Saved data entries:
--- --- ---
import Summits.Parity.GeneralizedHardyLittlewood.Theorems.PrimeLevelFamEdgeMomentsBeyondDiagonalDiagRemFourFourInnerSelberg
import Summits.Parity.GeneralizedHardyLittlewood.Theorems.PrimeLevelFamEdgeMomentsBeyondDiagonalDiagRemTwoFourEstimate
import HarnessLib

/-!
# Route `PrimeLevelFamEdge`, crux K_A `MomentsBeyondDiagonal` (stmt-Parity-20007), line «petersson_layers» v4, stub `stub_diag`:
# **THE REMAINDER ESTIMATE (R₄₄) OF ORDER `(4,4)`, PROVED** (brick B5 — assembly; the last input of rung `N = 4`)

Last brick of (R₄₄): the hypothesis `hR` of `…DiagOrderFourFourOfR44.orderFourFour_target_of_remainder` (lineage famedge-1 g16,
(Poly₄₄) discharged there) at `Δ = 3/2`, literally. Assembly exactly as for the orders `(3,3)` / `(2,4)`
(`…DiagRemThreeThreeEstimate`, `…DiagRemTwoFourEstimate`): the generic rewriting
`…DiagRemFourFourInnerSelberg.selbergRem_inner_eq_weight` puts each `(c,g)` term in the coordinates of
`…DiagRemFourFourInnerSelberg.abs_inner_rem_selberg_le₄₄` (a factor `W(cg)²`; no restatement of the 24-kB weight is needed),
`…DiagRemOuterPow.per_term_bound_gen_pow 16` (weight `D²`, envelope `Λ²⁰`, threshold `K₁ = ⌊q̂^{1/4}⌋`) and the `Σ_cΣ_g`
bookkeeping + `final_arith_pow (e := 20) (A := 16) (b := 5)` close it:
`Λ²⁰·(power saving) + Λ²⁰·3Z₂²(2+log N)·4¹⁶/log¹⁶q̂ ≪ log⁵ q̂` (budget of order `(4,4)`: main `log⁸`, error `log⁵`).

* `remainder_estimate₄₄` — **(R₄₄): for every admissible `P` and every `Δ' ∈ (1, 3/2]` there are `C, q₀` with
  `|Sel_rem₄₄(q)| ≤ C·log⁵ q̂` for `q ≥ q₀`** — literally the hypothesis `hR` of `orderFourFour_target_of_remainder` (`Δ = 3/2`).

With `…DiagOrderFourFourOfR44` this makes the order-`(4,4)` piece of `stub_diag` unconditional on the window `(1, 3/2]`, and with
`…DiagRungFourOfTarget44` rung `N = 4` (corollaries filed separately). Def-free; theorems only. Helper `--supports stmt-Parity-20007`;
closes nothing (`stub_diag` needs every rung; `stub_rung/core/band/farP` remain); K_A, K_B and the Parity summit are NOT proved;
nothing about Landau–Siegel zeros.

## References
* E. Kowalski, P. Michel, J. VanderKam, J. reine angew. Math. 526 (2000), (22)–(28) pp. 12–15 and Prop. 5.1 p. 18.
  [cite: KowalskiMichelVanderKam2000, (23)–(28) and Prop. 5.1 — derivation (order-(4,4) piece of the diagonal, general Q)]
-/

noncomputable section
--- --- ---
REQUIRED ACTION
Which of the lines above hold the string "with"? Pick each of them out.

ANSWER TO THE EXERCISE
* `remainder_estimate₄₄` — **(R₄₄): for every admissible `P` and every `Δ' ∈ (1, 3/2]` there are `C, q₀` with
With `…DiagOrderFourFourOfR44` this makes the order-`(4,4)` piece of `stub_diag` unconditional on the window `(1, 3/2]`, and with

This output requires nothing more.